DATA FOR THIS TASK ▸
/-- **`|ε·G^η_k(x,x) − ξ·C^ξ(0)| ≤ C·ξ`** for the resummed zero-field torus tower `G^η_k = Σ_{i<k}G^η_{(i)}` of the tree's Sect.-3
carriers (p20 g5 `gpiece`, the form in which p18 g8's `expr321a_zero_torus` reads graph (a) of (3.21)), `d = 3`, uniformly in the
volume and `1 ≤ k ≤ K`; `ξ = L^{−k}`. [cite: Balaban1983Higgs3, (3.21) p.438] -/
theorem abs_eps_mul_Gk_diag_sub_le (L : ℕ) (hL : Odd L ∧ 1 < L) {a : ℝ} (ha : 0 < a) {msq : ℝ} (hmsq : 0 ≤ msq) :
    ∃ C : ℝ, 0 < C ∧ ∀ (P : Params), P.d = 3 → P.L = L → ∀ k : ℕ, 1 ≤ k → k ≤ P.K → ∀ x : Site P 0,
      |P.eps * (∑ i ∈ range k, gpiece P a msq k i) x x - P.eta k * Cxi 3 (P.eta k) 0| ≤ C * P.eta k := by
  obtain ⟨C, hC, H⟩ := abs_eta_mul_G0xi_diag_sub_le L hL ha hmsq
  refine ⟨C, hC, fun P hPd hPL k hk1 hkK x => ?_⟩
  rw [eps_mul_sum_gpiece_diag ha hmsq hPd hk1 x]
  exact H P hPd hPL k hk1 hkK x

/-- **`ε·G^η_k(x,x) → K₃` as `k → ∞`, uniformly in the volume** — the printed sentence for the resummed zero-field torus tower on the
finest torus (`d = 3`): for every `e > 0` there is `k₀` with `|ε·(Σ_{i<k}G^η_{(i)})(x,x) − K₃| < e` for every volume
`P = (3, L, m, K)`, every `k₀ ≤ k ≤ K`, every site. [cite: Balaban1983Higgs3, (3.21) p.438] -/
theorem eps_mul_Gk_diag_tendsto (L : ℕ) (hL : Odd L ∧ 1 < L) {a : ℝ} (ha : 0 < a) {msq : ℝ} (hmsq : 0 ≤ msq)
    {e : ℝ} (he : 0 < e) :
    ∃ k₀ : ℕ, ∀ (P : Params), P.d = 3 → P.L = L → ∀ k : ℕ, k₀ ≤ k → 1 ≤ k → k ≤ P.K → ∀ x : Site P 0,
      |P.eps * (∑ i ∈ range k, gpiece P a msq k i) x x - ((2 * Real.pi)⁻¹ ^ 3 * ∫ q in bzBox 3 1, (lapSymbol 3 1 q)⁻¹)| < e := by
  obtain ⟨k₀, H⟩ := eta_mul_G0xi_diag_tendsto L hL ha hmsq he
  refine ⟨k₀, fun P hPd hPL k hk0 hk1 hkK x => ?_⟩
  rw [eps_mul_sum_gpiece_diag ha hmsq hPd hk1 x]
  exact H P hPd hPL k hk0 hk1 hkK x

end Tower

/-! ## §5 The first graph of (3.21): "The expression corresponding to the first graph is in fact convergent" -/

section Graph321a

variable {P : Params} {j : ℕ} {W : Type u} [NormedAddCommGroup W] [InnerProductSpace ℝ W]

/-- kernel: the expression of graph (a) of (3.21) (p18 g8's `expr321a`: `Σ_μΣ_xη^d·(ηG(x,x))·g(x)·φ(x)·q²(∂^η_μφ′)(x)`) minus the
LOCAL vertex with a constant coefficient `K` in place of `ηG(x,x)` is the same vertex with the coefficient `ηG(x,x) − K`.
[cite: Balaban1983Higgs3, (3.21) p.438] -/
theorem expr321a_sub_const (η K : ℝ) (q : W →ₗ[ℝ] W) (G : Kernel P j) (g : SiteField P j ℝ) (φ φ' : SiteField P j W) :
    expr321a η q G g φ φ' - ∑ μ : Fin P.d, ∑ x : Site P j, η ^ P.d * (K * g x * ⟪φ x, q (q (pdiff η⁻¹ μ φ' x))⟫) =
      ∑ μ : Fin P.d, ∑ x : Site P j, η ^ P.d * ((η * G x x - K) * g x * ⟪φ x, q (q (pdiff η⁻¹ μ φ' x))⟫) := by
  unfold expr321a
  rw [← Finset.sum_sub_distrib]
  refine Finset.sum_congr rfl fun μ _ => ?_
  rw [← Finset.sum_sub_distrib]
  refine Finset.sum_congr rfl fun x _ => ?_
  ring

PROBLEM REQUIREMENTS ▸ Exactly as given, set down all of the lines above.

EXERCISE OUTPUT ▸
/-- **`|ε·G^η_k(x,x) − ξ·C^ξ(0)| ≤ C·ξ`** for the resummed zero-field torus tower `G^η_k = Σ_{i<k}G^η_{(i)}` of the tree's Sect.-3
carriers (p20 g5 `gpiece`, the form in which p18 g8's `expr321a_zero_torus` reads graph (a) of (3.21)), `d = 3`, uniformly in the
volume and `1 ≤ k ≤ K`; `ξ = L^{−k}`. [cite: Balaban1983Higgs3, (3.21) p.438] -/
theorem abs_eps_mul_Gk_diag_sub_le (L : ℕ) (hL : Odd L ∧ 1 < L) {a : ℝ} (ha : 0 < a) {msq : ℝ} (hmsq : 0 ≤ msq) :
    ∃ C : ℝ, 0 < C ∧ ∀ (P : Params), P.d = 3 → P.L = L → ∀ k : ℕ, 1 ≤ k → k ≤ P.K → ∀ x : Site P 0,
      |P.eps * (∑ i ∈ range k, gpiece P a msq k i) x x - P.eta k * Cxi 3 (P.eta k) 0| ≤ C * P.eta k := by
  obtain ⟨C, hC, H⟩ := abs_eta_mul_G0xi_diag_sub_le L hL ha hmsq
  refine ⟨C, hC, fun P hPd hPL k hk1 hkK x => ?_⟩
  rw [eps_mul_sum_gpiece_diag ha hmsq hPd hk1 x]
  exact H P hPd hPL k hk1 hkK x

/-- **`ε·G^η_k(x,x) → K₃` as `k → ∞`, uniformly in the volume** — the printed sentence for the resummed zero-field torus tower on the
finest torus (`d = 3`): for every `e > 0` there is `k₀` with `|ε·(Σ_{i<k}G^η_{(i)})(x,x) − K₃| < e` for every volume
`P = (3, L, m, K)`, every `k₀ ≤ k ≤ K`, every site. [cite: Balaban1983Higgs3, (3.21) p.438] -/
theorem eps_mul_Gk_diag_tendsto (L : ℕ) (hL : Odd L ∧ 1 < L) {a : ℝ} (ha : 0 < a) {msq : ℝ} (hmsq : 0 ≤ msq)
    {e : ℝ} (he : 0 < e) :
    ∃ k₀ : ℕ, ∀ (P : Params), P.d = 3 → P.L = L → ∀ k : ℕ, k₀ ≤ k → 1 ≤ k → k ≤ P.K → ∀ x : Site P 0,
      |P.eps * (∑ i ∈ range k, gpiece P a msq k i) x x - ((2 * Real.pi)⁻¹ ^ 3 * ∫ q in bzBox 3 1, (lapSymbol 3 1 q)⁻¹)| < e := by
  obtain ⟨k₀, H⟩ := eta_mul_G0xi_diag_tendsto L hL ha hmsq he
  refine ⟨k₀, fun P hPd hPL k hk0 hk1 hkK x => ?_⟩
  rw [eps_mul_sum_gpiece_diag ha hmsq hPd hk1 x]
  exact H P hPd hPL k hk0 hk1 hkK x

end Tower

/-! ## §5 The first graph of (3.21): "The expression corresponding to the first graph is in fact convergent" -/

section Graph321a

variable {P : Params} {j : ℕ} {W : Type u} [NormedAddCommGroup W] [InnerProductSpace ℝ W]

/-- kernel: the expression of graph (a) of (3.21) (p18 g8's `expr321a`: `Σ_μΣ_xη^d·(ηG(x,x))·g(x)·φ(x)·q²(∂^η_μφ′)(x)`) minus the
LOCAL vertex with a constant coefficient `K` in place of `ηG(x,x)` is the same vertex with the coefficient `ηG(x,x) − K`.
[cite: Balaban1983Higgs3, (3.21) p.438] -/
theorem expr321a_sub_const (η K : ℝ) (q : W →ₗ[ℝ] W) (G : Kernel P j) (g : SiteField P j ℝ) (φ φ' : SiteField P j W) :
    expr321a η q G g φ φ' - ∑ μ : Fin P.d, ∑ x : Site P j, η ^ P.d * (K * g x * ⟪φ x, q (q (pdiff η⁻¹ μ φ' x))⟫) =
      ∑ μ : Fin P.d, ∑ x : Site P j, η ^ P.d * ((η * G x x - K) * g x * ⟪φ x, q (q (pdiff η⁻¹ μ φ' x))⟫) := by
  unfold expr321a
  rw [← Finset.sum_sub_distrib]
  refine Finset.sum_congr rfl fun μ _ => ?_
  rw [← Finset.sum_sub_distrib]
  refine Finset.sum_congr rfl fun x _ => ?_
  ring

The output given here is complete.